Methods: Baseline clinical and ECG data were obtained from consecutive unexplained cardiac arrest survivors undergoing SCBP at 3 centers. A further 15 SCBP positive (SCBP+) unexplained cardiac arrest survivors were recruited from 3 additional centers to explore ventricular fibrillation recurrence.

Results: A total of 121 consecutive unexplained cardiac arrest survivors underwent SCBP. The yield of the drug-induced type 1 Brugada ECG pattern was 17%. A baseline type 2/3 Brugada pattern (T2/3BP) (adjusted odds ratio, 19.36 [2.74-136.61]; P=0.003) and PR interval (odds ratio, 1.03 [1.01-1.05] per ms; P=0.017) were independent predictors of SCBP+ response. A pathogenic SCN5A variant was identified in 36% of the SCBP+ group versus 0% in the SCBP- group (P<0.001). Amongst SCBP+ patients, a spontaneous type 1 Brugada pattern was identified in 19% during follow up and in 24% a type 1 Brugada pattern was identified in a relative. Prior syncope (adjusted hazard ratio, 3.83 [1.36-10.78]; P=0.011) and the presence of global early repolarization (hazard ratio, 7.91 [3.22-19.44]; P<0.001) were independent predictors of 5-year ventricular fibrillation recurrence. There was a nonsignificant trend toward greater 5-year ventricular fibrillation recurrence in the SCBP- group (23/95 [24%] versus 3/34 [9%]; P=0.055).

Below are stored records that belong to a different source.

import Literature.NumberTheory.Sieve.ParityWalshCube
import HarnessLib

/-!
# Walsh polynomials of the parity vector: assembling a tensor law from its coordinate sections

The combinatorial core of the passage "one-parameter parity law for every coordinate section ⟹
parity-vector (Walsh) law for the joint cell tensor" (the bookkeeping behind Bombieri's parity
vectors for several sifted coordinates). Setting: a non-negative tensor `C(j)`,
`j ∈ [1,u]^{n+1}` (cell counts), model weights `a_m ≥ 0` with `a_u = 0` (top cell),
`a_m ≥ a₋ > 0` on the bulk `1 ≤ m < u` and `a_m ≤ a₊`, a mass `M ≥ 0`, and for every coordinate
`i` and frozen cells `j'` a SECTION LAW
`C(j' with m inserted at i) = (1 + (δ_{i,j'} - 1)(-1)^m) · W_i(j') · M · a_m ∏_k a_{j'_k} + O(E)`,
`δ_{i,j'} ∈ [0,2]`, where `W_i = W_{θ⁽ⁱ⁾}` is a Walsh polynomial of the parity vector of `j'`
with `θ⁽ⁱ⁾_∅ = 1`, `|θ⁽ⁱ⁾_S| ≤ 2` (in the application: the law already known for the sub-system
with the `i`-th coordinate deleted).

* `exists_coeff_of_kappa` (normalised form, bulk of side `v ≥ 2`): if every section of `κ ≥ 0`
  on `[1,v]^{n+1}` is within `η ≤ 1` of `λ_{i,j'}(m) W_i(j')`, then `κ` is within `(2n+3)η` of
  a Walsh polynomial of its parity vector with `θ_∅ = 1`, `|θ_S| ≤ 2` (chain step + mean step +
  positivity step of `ParityWalshCube`);
* `exists_coeff_of_kappa_one` (bulk of side `1`, i.e. `u = 2`): one value `ρ ≥ 0` is matched
  exactly;
* **`exists_walshSum_of_sections`**: the tensor law
  `C(j) = W_θ(j) · M ∏_k a_{j_k} + O(2^{n+3} (a₊/a₋)^{n+1} E)` on all of `[1,u]^{n+1}` with
  `θ_∅ = 1`, `|θ_S| ≤ 2` — small mass `M a₋^{n+1} ≤ E`: Dirac coefficients; large mass:
  normalise by `M ∏ a`, the bulk by the two previous results, the top cells (`∏ a = 0`)
  directly from the section law at `m = u`.

Everything is elementary real arithmetic over finite index sets and is fully proved; no new
definitions (Walsh polynomials are written as explicit sums `∑_S θ_S ∏_{k∈S} (-1)^{j_k+1}`).

References: E. Bombieri, *The asymptotic sieve*, Rend. Accad. Naz. XL (5) 1/2 (1975/76),
243–269; R. O'Donnell, *Analysis of Boolean Functions* (2014), Ch. 1 [ODonnell2014].
-/

noncomputable section
/-- **RC-WL `stub_rcWeakLimit` — joint weak `L²` compactness on a block.** Bounded sequences in
`L²((0,S) × T²)` (with a uniform a.e. slice bound) and in `L²(T²)` have, along ONE common
subsequence, weak limits `Θ`, `Θ₀` inheriting the bounds (closed balls are weakly sequentially
closed; the slice bound is tested on `B × T²` for measurable `B ⊆ (0,S)`), with convergence of the
pairings against every bounded measurable space–time function and every `L²` function
respectively. Proof: the space–time
extraction `rcWeakLimit_spaceTime` (a bounded a.e. strongly measurable `G` is in `L²` of the finite
measure `(vol|_(0,S)) ⊗ vol`, `MemLp.of_bound`) followed by the torus extraction `rcWeakLimit_torus`
along the first subsequence; the common subsequence is the composite (Brezis 2011, Thm. 3.18 /
Cor. 3.30; diagonal subsequence). [folklore] -/
theorem stub_rcWeakLimit :
    ∀ (S C C₀ C₁ : ℝ) (ϑ : ℕ → ℝ → UnitAddTorus (Fin 2) → ℝ) (ϑ₀ : ℕ → UnitAddTorus (Fin 2) → ℝ), 0 < S →
      (∀ k, AEStronglyMeasurable (Function.uncurry (ϑ k))
        (((volume : Measure ℝ).restrict (Set.Ioo 0 S)).prod volume)) →
      (∀ k, Integrable (fun p : ℝ × UnitAddTorus (Fin 2) => ϑ k p.1 p.2 ^ 2)
        (((volume : Measure ℝ).restrict (Set.Ioo 0 S)).prod volume)) →
      (∀ k, ∫ p, ϑ k p.1 p.2 ^ 2 ∂(((volume : Measure ℝ).restrict (Set.Ioo 0 S)).prod volume) ≤ C) →
      (∀ k, ∀ᵐ t ∂(volume.restrict (Set.Ioo 0 S)), ∫ x, ϑ k t x ^ 2 ≤ C₁) →
      (∀ k, MemLp (ϑ₀ k) 2 volume) → (∀ k, ∫ x, ϑ₀ k x ^ 2 ≤ C₀) →
      ∃ (φ : ℕ → ℕ) (Θ : ℝ → UnitAddTorus (Fin 2) → ℝ) (Θ₀ : UnitAddTorus (Fin 2) → ℝ), StrictMono φ ∧
        AEStronglyMeasurable (Function.uncurry Θ) (((volume : Measure ℝ).restrict (Set.Ioo 0 S)).prod volume) ∧
        Integrable (fun p : ℝ × UnitAddTorus (Fin 2) => Θ p.1 p.2 ^ 2)
          (((volume : Measure ℝ).restrict (Set.Ioo 0 S)).prod volume) ∧
        ∫ p, Θ p.1 p.2 ^ 2 ∂(((volume : Measure ℝ).restrict (Set.Ioo 0 S)).prod volume) ≤ C ∧
        (∀ᵐ t ∂(volume.restrict (Set.Ioo 0 S)), ∫ x, Θ t x ^ 2 ≤ C₁) ∧
        MemLp Θ₀ 2 volume ∧ ∫ x, Θ₀ x ^ 2 ≤ C₀ ∧
        (∀ G : ℝ × UnitAddTorus (Fin 2) → ℝ,
          AEStronglyMeasurable G (((volume : Measure ℝ).restrict (Set.Ioo 0 S)).prod volume) →
          (∃ M : ℝ, ∀ p, |G p| ≤ M) →
          Tendsto (fun n => ∫ p, ϑ (φ n) p.1 p.2 * G p ∂(((volume : Measure ℝ).restrict (Set.Ioo 0 S)).prod volume))
            atTop (𝓝 (∫ p, Θ p.1 p.2 * G p ∂(((volume : Measure ℝ).restrict (Set.Ioo 0 S)).prod volume)))) ∧
        (∀ w : UnitAddTorus (Fin 2) → ℝ, MemLp w 2 volume →
          Tendsto (fun n => ∫ x, ϑ₀ (φ n) x * w x) atTop (𝓝 (∫ x, Θ₀ x * w x))) := by
  intro S C C₀ C₁ ϑ ϑ₀ hS hm hi hC hC₁ hϑ₀ hC₀
  obtain ⟨φ₁, hφ₁, Θ, hΘL, hΘC, hΘC₁, hconv⟩ := rcWeakLimit_spaceTime hS hm hi hC hC₁
  obtain ⟨φ₂, hφ₂, Θ₀, hΘ₀L, hΘ₀C, hconv₀⟩ :=
    rcWeakLimit_torus (Θ := fun k => ϑ₀ (φ₁ k)) (fun k => hϑ₀ (φ₁ k)) fun k => hC₀ (φ₁ k)
  have hΘi : Integrable (fun p : ℝ × UnitAddTorus (Fin 2) => Θ p.1 p.2 ^ 2)
      (((volume : Measure ℝ).restrict (Set.Ioo 0 S)).prod volume) :=
    (memLp_two_iff_integrable_sq hΘL.aestronglyMeasurable).1 hΘL
  refine ⟨fun n => φ₁ (φ₂ n), Θ, Θ₀, hφ₁.comp hφ₂, hΘL.aestronglyMeasurable, hΘi, hΘC, hΘC₁, hΘ₀L,
    hΘ₀C, fun G hGm hGb => ?_, fun w hw => hconv₀ w hw⟩
  obtain ⟨M, hM⟩ := hGb
  have hGL : MemLp G 2 (((volume : Measure ℝ).restrict (Set.Ioo 0 S)).prod volume) :=
    MemLp.of_bound hGm M (Eventually.of_forall fun p => (Real.norm_eq_abs (G p)).le.trans (hM p))
  exact (hconv G hGL).comp hφ₂.tendsto_atTop

end Summit.AnomalousDissipation.AnomalousDissipation.Theorems.TwohalfdNeg.RegularCondensate

end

Conclusions: The yield of the drug-induced type 1 Brugada ECG pattern in consecutive unexplained cardiac arrest survivors undergoing SCBP is 17%. A baseline T2/3BP and PR interval were independent predictors of the drug-induced type 1 Brugada ECG pattern. Greater heritability of BrS phenotype in this group was evidenced by a greater prevalence of pathogenic SCN5A variants and relatives with a type 1 Brugada pattern. A history of prior syncope and the presence of global early repolarization were independent predictors of ventricular fibrillation recurrence.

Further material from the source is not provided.